Ce qui est certain, c’est que l’usage de l’IA prendra du temps. Nous avons 10 à 15 millions de visiteurs sur le site de Castorama.fr, mais la très grande majorité a conservé le réflexe de faire ses recherches comme il le faisait autrefois. On ne décrète pas du jour au lendemain que les gens vont passer à un usage conversationnel plus complexe. Le grand public est habitué à des chatbots basiques, ils n’ont pas l’habitude de poser des questions ouvertes à une IA, ça se voit tout de suite quand vous observez quelqu’un tester Hello Casto pour la première fois. C’est pour ça qu’on a voulu lui trouver une forme d’avatar, pour le rendre plus accessible, sans l’humaniser pour autant, car ce n’est pas un humain.
Justement, nous avons testé Hello Casto, et nous avons remarqué qu’il nous a conseillé d’aller chercher certaines infos plus compliquées, comme des conseils de déco, sur 18h39, le magazine d’inspiration de Castorama. Est-ce que ça veut dire qu’on a encore besoin d’humains, de journalistes, de vendeurs et de vendeuses ?

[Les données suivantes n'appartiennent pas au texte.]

import Summits.BirchSwinnertonDyer.BirchSwinnertonDyer.Theorems.ByReductionTypeAtTwoMultTowerNS2TwoBitCount
import HarnessLib

/-!
# Route `ByReductionTypeAtTwo`, crux `MultUpperHalfAtTwo` (item stmt-BirchSwinnertonDyer-19922), TOWER road, NON-SPLIT rows:
# TWO BITS at EVERY non-split multiplicative `2`, part 2 — `#𝒦_{v,n}[2^∞][2] ≤ 4` as a KERNEL theorem, no Tate-unit hypothesis

HONEST FRAMING (cell `bsd-2adic`, run/shared/lean/pub/bsd-2adic/, seat `bsd-2adic-tower-1` GEN 10, HUMAN RULINGS
D-0036 / D-0054 / D-0074): theorems only (no definition, no named fact, no `sorry`); closes no item by itself; nothing
booked; BSD is not proved by any of this. The two-bit NON-SPLIT tower doors (`MultTowerCert.towerGapAtTwo_of_layerSelmer_cert_nonsplitTwo`
and kin, `C₂ = 4`) display the PRINT binder `hNS2 = Greenberg1999.sec3_natCard_localTowerKerPrimary_le_four_nonsplitMultiplicative_two`
(Greenberg, LNM 1716, §3 p. 93: `|ker(r_{v_n})| ∼ 2c_v ≤ 4`) through its `2`-torsion projection
(`MultTowerCert.atTwo_le_four_of_nonsplit`). This file proves that PROJECTION — `𝒦_{v,n}[2^∞][2]` finite of order `≤ 4` at
every non-split multiplicative `2`, every layer `n`, WITHOUT the Tate-unit hypothesis of the one-bit theorem
`localTowerKerTwoTorsion_le_two_nonsplitTwo_of_tateUnit_holds` (GEN 9) — by re-running GEN 9's count with five classes
instead of three: in BRICK 16d `exists_div_eq_zpow_mul_coboundary_of_three` the Tate unit `≡ ±3 (mod 8)` enters ONLY through
BRICK 16c (`false_of_odd_exponent_of_sq_eq`: no odd exponent in CASE A); dropping it, the exponent parity
`x ↦ a(x) mod 2` (`τ₀x·x = q^{a(x)}`) survives as the only obstruction (part 1, `…MultTowerNS2TwoBitCount.lean`:
`exists_div_eq_zpow_mul_coboundary_of_five` — among five `2`-torsion elements of the twisted Tate module two are congruent). This is part 2:

* `twoTorsion_localTowerKerPrimary_le_four_nonsplitTwo` — **`#𝒦_{v,n}[2^∞][2] ≤ 4`** for `W/ℚ` globally minimal, multiplicative
  NON-SPLIT at `2`, `κ` cyclotomic, `v ∋ 2`, every `n` (assembly verbatim as `…MultTowerNS2OneBitHolds.lean` with `Fin 5`).

Optimality: for Tate unit `≡ ±1 (mod 8)` the `2`-torsion IS `(ℤ/2)²` (cell memo PROOF-NS2ONE.md §5), so `4` is sharp in general.
References: R. Greenberg, LNM 1716 (1999), §3 pp. 85–93; J. Silverman, GTM 151, V.3–V.5; J. Neukirch, *ANT* V (1.1);
cell memos PROOF-NS2ONE.md, SCOPE-hNS2one-kernel-GEN8.md.
-/

set_option autoImplicit false
-- the Theorems namespace of this sub repeats the summit name by design (D-0017 nested layout: Summit.<S>.<Sub>)
set_option linter.dupNamespace false

noncomputable section

open scoped Classical IntermediateField

namespace Summit.BirchSwinnertonDyer.BirchSwinnertonDyer.Theorems.MultTowerNS2

open NumberField IsDedekindDomain Field WeierstrassCurve PadicInt Rat.HeightOneSpectrum
  Literature.NumberTheory.EllipticCurves Literature.NumberTheory.EllipticCurves.ResKernel
  Literature.NumberTheory.GaloisRepresentations

variable {κ : ZpExtension ℚ 2}

/-! ### The assembly: `#𝒦_{v,n}[2^∞][2] ≤ 4` at every non-split `2` -/

/-- **TWO BITS at EVERY non-split multiplicative `2` — KERNEL theorem, no Tate-unit hypothesis.** For a globally minimal
`W/ℚ`, multiplicative and NON-SPLIT at `2`, every cyclotomic `ℤ₂`-datum `κ`, the place `v ∋ 2` and every layer `n`, the
`2`-torsion of the local tower kernel `𝒦_{v,n}[2^∞]` is finite of order at most `4`. This is the `2`-torsion PROJECTION of
Greenberg's `|ker(r_{v_n})| ∼ 2c_v ≤ 4` (LNM 1716 p. 93; PRINT binder `hNS2`), i.e. exactly the datum
`MultTowerCert.atTwo_le_four_of_nonsplit` consumed by the two-bit tower doors. Proof: BRICK 11 embeds it into the `2`-torsion of
`M_∞/(g−1)M_∞`; Tate's twisted uniformisation identifies `M_∞` with `Ψ(T)` (BRICK 18); `exists_div_eq_zpow_mul_coboundary_of_five`
(with BRICK 17 for the quadratic class field input, BRICK 10 for the flip, BRICK 15 for the generator) shows that among any
five `2`-torsion classes two coincide. [cite: GreenbergLNM1716, §3 (pp. 85–93)] [cite: SilvermanATAEC1994, Thm. V.5.3, Lemma V.5.2 (c)]
[cite: NeukirchANT1999, Ch. V §1 Thm. (1.1)] -/
theorem twoTorsion_localTowerKerPrimary_le_four_nonsplitTwo (W : WeierstrassCurve ℚ) [W.IsElliptic] [W.IsGloballyMinimal]
    (hmult : W.HasMultiplicativeReductionAtPrime 2) (hns : ¬ W.HasSplitMultiplicativeReductionAtPrime 2)
    (hκ : κ.IsCyclotomic) (v : HeightOneSpectrum (𝓞 ℚ)) (hv : ((2 : ℕ) : 𝓞 ℚ) ∈ v.asIdeal) (n : ℕ) :
    Finite {x : W.localTowerKerPrimary κ (v.adicCompletion ℚ) n // 2 • x = 0} ∧
      Nat.card {x : W.localTowerKerPrimary κ (v.adicCompletion ℚ) n // 2 • x = 0} ≤ 4 := by
  -- the groups
  have hile : localSubgroup κ.kerSubgroup (v.adicCompletion ℚ) ≤ localSubgroup (κ.layerSubgroup n) (v.adicCompletion ℚ) :=
    fun τ hτ ↦ by
      rw [mem_localSubgroup_iff] at hτ ⊢
      exact κ.kerSubgroup_le_layerSubgroup n hτ
  -- S0: multiplicative reduction at the place `v`
  haveI hfact : Fact (Nat.Prime (primesEquiv v : ℕ)) := ⟨(primesEquiv v).2⟩
  have hp2 : ((primesEquiv v : Nat.Primes) : ℕ) = 2 := primesEquiv_eq_of_natCast_mem v Nat.prime_two hv
  have hmultv : W.HasMultiplicativeReductionAt v :=
    (hasMultiplicativeReductionAtPrime_iff_hasMultiplicativeReductionAt_ringOfIntegers (W := W) v).mp
      ((KatoHalfPinch.hasMultiplicativeReductionAtPrime_congr W hp2).mpr hmult)
  -- Tate's twisted uniformisation at `v`
  obtain ⟨q, t, Ψ, hq0, hqv, -, -, ht0, ht2, hsurj, hker, hequiv⟩ :=
    TateCurve.exists_twistedTateUniformisation_tateJ W v hmultv
  set Q : AlgebraicClosure (v.adicCompletion ℚ) :=
    algebraMap (v.adicCompletion ℚ) (AlgebraicClosure (v.adicCompletion ℚ)) q with hQ
  have hQ0 : Q ≠ 0 := by rw [hQ]; exact (map_ne_zero _).mpr hq0
  have hQfix : ∀ σ : absoluteGaloisGroup (v.adicCompletion ℚ), σ • Q = Q := fun σ ↦
    AlgEquiv.commutes (absoluteGaloisGroup.toAlgEquiv _ σ) q
  have hQtor : ∀ j : ℤ, Q ^ j = 1 → j = 0 := by
    intro j hj
    have hj' : q ^ j = 1 := by
      apply (algebraMap (v.adicCompletion ℚ) (AlgebraicClosure (v.adicCompletion ℚ))).injective
      rw [map_zpow₀, map_one]; exact hj
    have hq1 : ‖q‖ < 1 := Valued.toNormedField.norm_lt_one_iff.mpr hqv
    have hpow : ∀ m : ℕ, q ^ m = 1 → m = 0 := fun m hm ↦ by
      by_contra hm0
      have h1 : ‖q‖ ^ m < 1 := pow_lt_one₀ (norm_nonneg q) hq1 hm0
      rw [← norm_pow, hm, norm_one] at h1
      exact lt_irrefl _ h1
    cases j with
    | ofNat m =>
      rw [Int.ofNat_eq_natCast, zpow_natCast] at hj'
      rw [Int.ofNat_eq_natCast, hpow m hj']
      rfl
    | negSucc m =>
      rw [zpow_negSucc, inv_eq_one] at hj'
      exact absurd (hpow (m + 1) hj') (Nat.succ_ne_zero m)
  -- `σ t = ± t`, `-t ≠ t`
  have ht : ∀ σ : absoluteGaloisGroup (v.adicCompletion ℚ), σ • t = t ∨ σ • t = -t := fun σ ↦ by
    apply sq_eq_sq_iff_eq_or_eq_neg.mp
    rw [← smul_pow', ht2]
    exact AlgEquiv.commutes (absoluteGaloisGroup.toAlgEquiv _ σ) _
  have hne : -t ≠ t := neg_ne_self_of_ne_zero v ht0
  -- equivariance in value form
  have hequiv' : ∀ (σ : absoluteGaloisGroup (v.adicCompletion ℚ)) (w w' : (AlgebraicClosure (v.adicCompletion ℚ))ˣ),
      (w' : AlgebraicClosure (v.adicCompletion ℚ)) = σ • (w : AlgebraicClosure (v.adicCompletion ℚ)) →
        σ • Ψ (Additive.ofMul w) = (if σ • t = t then (1 : ℤ) else -1) • Ψ (Additive.ofMul w') := by
    intro σ w w' h
    have hw' : w' = Units.map (absoluteGaloisGroup.toAlgEquiv (v.adicCompletion ℚ) σ :
        AlgebraicClosure (v.adicCompletion ℚ) →* AlgebraicClosure (v.adicCompletion ℚ)) w := Units.ext h
    rw [hw']
    exact hequiv σ w
  -- the flip `τ₀ ∈ H_∞` (BRICK 10)
  obtain ⟨τ₀, hτ₀, hτ₀t⟩ :=
    exists_mem_localSubgroup_kerSubgroup_smul_sqrt_gamma_eq_neg W hκ hmult hns v hv t ht2
  -- a topological generator `g ∈ H_n` of `H_n` modulo `H_∞` FIXING `t`
  obtain ⟨g, hgn, hgen, hgt⟩ : ∃ g ∈ localSubgroup (κ.layerSubgroup n) (v.adicCompletion ℚ),
      (∀ U : Subgroup (absoluteGaloisGroup (v.adicCompletion ℚ)),
        IsOpen (U : Set (absoluteGaloisGroup (v.adicCompletion ℚ))) →
          localSubgroup κ.kerSubgroup (v.adicCompletion ℚ) ≤ U → g ∈ U →
            localSubgroup (κ.layerSubgroup n) (v.adicCompletion ℚ) ≤ U) ∧ g • t = t := by
    obtain ⟨g₀, hg₀, hg₀gen⟩ := ZpExtension.exists_mem_localSubgroup_generate κ (v.adicCompletion ℚ) n
    rcases ht g₀ with h | h
    · exact ⟨g₀, hg₀, hg₀gen, h⟩
    · refine ⟨g₀ * τ₀, Subgroup.mul_mem _ hg₀ (hile hτ₀), fun U hU hiU hgU ↦ hg₀gen U hU hiU ?_, ?_⟩
      · have h1 := U.mul_mem hgU (U.inv_mem (hiU hτ₀))
        rwa [mul_inv_cancel_right] at h1
      · rw [mul_smul, hτ₀t, smul_neg, h, neg_neg]
  -- `κ(res g) = 2^n · unit` (BRICK 15)
  obtain ⟨ug, hug⟩ := exists_units_kappa_resGal_eq_of_generate hκ v hv n hgn hgen
  -- the quadratic class field input (BRICK 17)
  have hN2 := fun (c₁ c₂ c₃ : AlgebraicClosure (v.adicCompletion ℚ)) (h1 : c₁ ≠ 0) (h2 : c₂ ≠ 0) (h3 : c₃ ≠ 0)
      (hc₁ : ∀ h ∈ localSubgroup (κ.layerSubgroup n) (v.adicCompletion ℚ), h • c₁ = c₁)
      (hc₂ : ∀ h ∈ localSubgroup (κ.layerSubgroup n) (v.adicCompletion ℚ), h • c₂ = c₂)
      (hc₃ : ∀ h ∈ localSubgroup (κ.layerSubgroup n) (v.adicCompletion ℚ), h • c₃ = c₃) ↦
    exists_norm_rel_of_three hκ v hv n ht ht0 (hile hτ₀) hτ₀t c₁ c₂ c₃ h1 h2 h3 hc₁ hc₂ hc₃
  -- the coinvariants `M_∞/(g-1)M_∞`
  set P := localPoints W (v.adicCompletion ℚ) with hP
  set M : AddSubgroup P :=
    FixedPoints.addSubgroup (localSubgroup κ.kerSubgroup (v.adicCompletion ℚ)) P with hM
  have memM : ∀ {a : P}, a ∈ M ↔ ∀ h ∈ localSubgroup κ.kerSubgroup (v.adicCompletion ℚ), h • a = a := fun {a} ↦ by
    rw [hM, FixedPoints.mem_addSubgroup]
    exact ⟨fun H h hh ↦ H ⟨h, hh⟩, fun H h ↦ H h h.2⟩
  set d : M →+ M := subOne (localSubgroup κ.kerSubgroup (v.adicCompletion ℚ)) P g with hd
  -- every `2`-torsion class has a representative `Ψ x`, `x ∈ T`, with `x² = Q^j · gz/z`, `z ∈ T`
  have hrep : ∀ y : {y : M ⧸ d.range // 2 • y = 0},
      ∃ (x z : (AlgebraicClosure (v.adicCompletion ℚ))ˣ) (a j jz : ℤ) (m : M),
        (m : M ⧸ d.range) = y.1 ∧ (m : P) = Ψ (Additive.ofMul x) ∧
        (∀ h ∈ localSubgroup κ.kerSubgroup (v.adicCompletion ℚ), h • t = t →
          h • (x : AlgebraicClosure (v.adicCompletion ℚ)) = x) ∧
        τ₀ • (x : AlgebraicClosure (v.adicCompletion ℚ)) * x = Q ^ a ∧
        (∀ h ∈ localSubgroup κ.kerSubgroup (v.adicCompletion ℚ), h • t = t →
          h • (z : AlgebraicClosure (v.adicCompletion ℚ)) = z) ∧
        τ₀ • (z : AlgebraicClosure (v.adicCompletion ℚ)) * z = Q ^ jz ∧
        (x : AlgebraicClosure (v.adicCompletion ℚ)) ^ 2 =
          Q ^ j * (g • (z : AlgebraicClosure (v.adicCompletion ℚ)) / z) := by
    rintro ⟨y, hy⟩
    obtain ⟨m, rfl⟩ := QuotientAddGroup.mk_surjective y
    obtain ⟨x, hxm, hxL, a, hxa⟩ := exists_unit_of_mem_fixedPoints (κ := κ) v hsurj hker hequiv' hQfix hQ0 hQtor hne
      hτ₀ hτ₀t (memM.mp m.2)
    -- `2 m ∈ (g-1) M_∞`
    have h2m : (2 • m : M) ∈ d.range := by
      rw [← QuotientAddGroup.eq_zero_iff]
      exact hy
    obtain ⟨w, hw⟩ := h2m
    obtain ⟨z, hzm, hzL, jz, hzj⟩ := exists_unit_of_mem_fixedPoints (κ := κ) v hsurj hker hequiv' hQfix hQ0 hQtor hne
      hτ₀ hτ₀t (memM.mp w.2)
    -- `Ψ (x²) = Ψ (gz / z)`
    set gz : (AlgebraicClosure (v.adicCompletion ℚ))ˣ :=
      Units.mk0 (g • (z : AlgebraicClosure (v.adicCompletion ℚ))) ((smul_ne_zero_iff_ne g).mpr z.ne_zero) with hgz
    have hgΨ : g • Ψ (Additive.ofMul z) = Ψ (Additive.ofMul gz) := by
      have h1 := hequiv' g z gz rfl
      rw [if_pos hgt, one_zsmul] at h1
      exact h1
    have h3 : Ψ (Additive.ofMul (x ^ 2)) = Ψ (Additive.ofMul (gz * z⁻¹)) := by
      rw [ofMul_pow, map_nsmul, hxm, ofMul_mul, ofMul_inv, map_add, map_neg, ← hgΨ, hzm, ← sub_eq_add_neg]
      have h4 := congrArg (fun b : M ↦ (b : P)) hw
      simp only [hd, AddSubgroupClass.coe_nsmul] at h4
      exact h4.symm
    rw [tatePsi_eq_iff v hker] at h3
    obtain ⟨j, hj⟩ := h3
    refine ⟨x, z, a, j, jz, m, rfl, hxm.symm, hxL, hxa, hzL, hzj, ?_⟩
    rw [Units.val_pow_eq_pow_val] at hj
    rw [hj, Units.val_mul, Units.val_inv_eq_inv_val, hgz, Units.val_mk0, div_eq_mul_inv]
  choose x z a j jz m hmy hmx hxL hxa hzL hzj hx2 using hrep
  -- among five `2`-torsion classes two coincide
  have key5 : ∀ ys : Fin 5 → {y : M ⧸ d.range // 2 • y = 0}, ∃ i i' : Fin 5, i ≠ i' ∧ ys i = ys i' := by
    intro ys
    obtain ⟨i, i', hii', cc, w, hw0, hwL, ⟨jw, hwj⟩, hrel⟩ :=
      exists_div_eq_zpow_mul_coboundary_of_five (κ := κ) v n hug hgn ht hgt hτ₀ hτ₀t hQfix hQ0 hQtor hN2
        (x := fun i ↦ (x (ys i) : AlgebraicClosure (v.adicCompletion ℚ)))
        (z := fun i ↦ (z (ys i) : AlgebraicClosure (v.adicCompletion ℚ)))
        (a := fun i ↦ a (ys i)) (j := fun i ↦ j (ys i)) (jz := fun i ↦ jz (ys i))
        (fun i ↦ (x (ys i)).ne_zero) (fun i ↦ hxL (ys i)) (fun i ↦ hxa (ys i)) (fun i ↦ (z (ys i)).ne_zero)
        (fun i ↦ hzL (ys i)) (fun i ↦ hzj (ys i)) (fun i ↦ hx2 (ys i))
    refine ⟨i, i', hii', ?_⟩
    -- `Ψ (x i) - Ψ (x i') = (g - 1) Ψ(w)` with `Ψ w ∈ M_∞`
    set wu : (AlgebraicClosure (v.adicCompletion ℚ))ˣ := Units.mk0 w hw0 with hwu
    have hwM : Ψ (Additive.ofMul wu) ∈ M :=
      memM.mpr (apply_mem_fixedPoints (κ := κ) v hker hequiv' ht hne hτ₀ hτ₀t (x := wu)
        (fun h hh hht ↦ by rw [hwu, Units.val_mk0]; exact hwL h hh hht) (a := jw) (by rw [hwu, Units.val_mk0]; exact hwj))
    set gw : (AlgebraicClosure (v.adicCompletion ℚ))ˣ :=
      Units.mk0 (g • w) ((smul_ne_zero_iff_ne g).mpr hw0) with hgw
    have hgΨ : g • Ψ (Additive.ofMul wu) = Ψ (Additive.ofMul gw) := by
      have h1 := hequiv' g wu gw (by rw [hgw, hwu, Units.val_mk0, Units.val_mk0])
      rw [if_pos hgt, one_zsmul] at h1
      exact h1
    have hdP : (d ⟨Ψ (Additive.ofMul wu), hwM⟩ : P) = g • Ψ (Additive.ofMul wu) - Ψ (Additive.ofMul wu) := rfl
    have hdiff : Ψ (Additive.ofMul (x (ys i))) - Ψ (Additive.ofMul (x (ys i'))) =
        (d ⟨Ψ (Additive.ofMul wu), hwM⟩ : P) := by
      rw [hdP, hgΨ]
      have e1 : Ψ (Additive.ofMul (x (ys i))) - Ψ (Additive.ofMul (x (ys i'))) =
          Ψ (Additive.ofMul (x (ys i) * (x (ys i'))⁻¹)) := by
        rw [ofMul_mul, ofMul_inv, map_add, map_neg, sub_eq_add_neg]
      have e2 : Ψ (Additive.ofMul gw) - Ψ (Additive.ofMul wu) = Ψ (Additive.ofMul (gw * wu⁻¹)) := by
        rw [ofMul_mul, ofMul_inv, map_add, map_neg, sub_eq_add_neg]
      rw [e1, e2, tatePsi_eq_iff v hker]
      refine ⟨cc, ?_⟩
      rw [Units.val_mul, Units.val_inv_eq_inv_val, Units.val_mul, Units.val_inv_eq_inv_val, hgw, hwu, Units.val_mk0,
        Units.val_mk0, ← div_eq_mul_inv, hrel, div_eq_mul_inv]
    have hmm : (m (ys i) : M ⧸ d.range) = m (ys i') := by
      rw [QuotientAddGroup.eq_iff_sub_mem]
      refine ⟨⟨Ψ (Additive.ofMul wu), hwM⟩, Subtype.ext ?_⟩
      rw [AddSubgroupClass.coe_sub, hmx, hmx]
      exact hdiff.symm
    exact Subtype.ext (by rw [← hmy (ys i), ← hmy (ys i'), hmm])
  -- hence the `2`-torsion of the coinvariants is finite of order `≤ 4`
  haveI hfin : Finite {y : M ⧸ d.range // 2 • y = 0} := by
    by_contra hinf
    rw [not_finite_iff_infinite] at hinf
    let emb := Infinite.natEmbedding {y : M ⧸ d.range // 2 • y = 0}
    obtain ⟨i, i', hii', h⟩ := key5 (fun i : Fin 5 ↦ emb i)
    exact hii' (Fin.ext (emb.injective h))
  have hcard : Nat.card {y : M ⧸ d.range // 2 • y = 0} ≤ 4 := by
    by_contra hlt
    push Not at hlt
    letI := Fintype.ofFinite {y : M ⧸ d.range // 2 • y = 0}
    rw [Nat.card_eq_fintype_card] at hlt
    let emb : Fin 5 ↪ {y : M ⧸ d.range // 2 • y = 0} :=
      (Fin.castLEEmb hlt).trans (Fintype.equivFin _).symm.toEmbedding
    obtain ⟨i, i', hii', h⟩ := key5 emb
    exact hii' (emb.injective h)
  -- BRICK 11
  have h11 := finite_torsionBy_localTowerKerPrimary_and_card_le W κ (v.adicCompletion ℚ) n hgn hgen 2
  exact ⟨h11.1, h11.2.trans hcard⟩

end Summit.BirchSwinnertonDyer.BirchSwinnertonDyer.Theorems.MultTowerNS2

end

Bien sûr qu’on a besoin d’humains ! Ce qu’un humain dit, ce qu’il recommande, comment il interagit avec les autres, c’est une toute autre expérience et ça justifie de se déplacer en magasin notamment. La technologie est extraordinaire mais elle est surtout là pour faciliter la vie du client dans le cas de figure où il n’a pas accès à ce contact humain, où il ne peut pas ou ne veut pas se déplacer. La question devient : comment s’approcher le plus possible de cette expérience humaine via l’interface digitale ? C’est comme ça que l’IA pourra faire gagner du temps à tout le monde, au client et au vendeur, pour dans un second temps laisser la matière grise humaine entrer en jeu. Ça, l’IA ne peut pas le remplacer.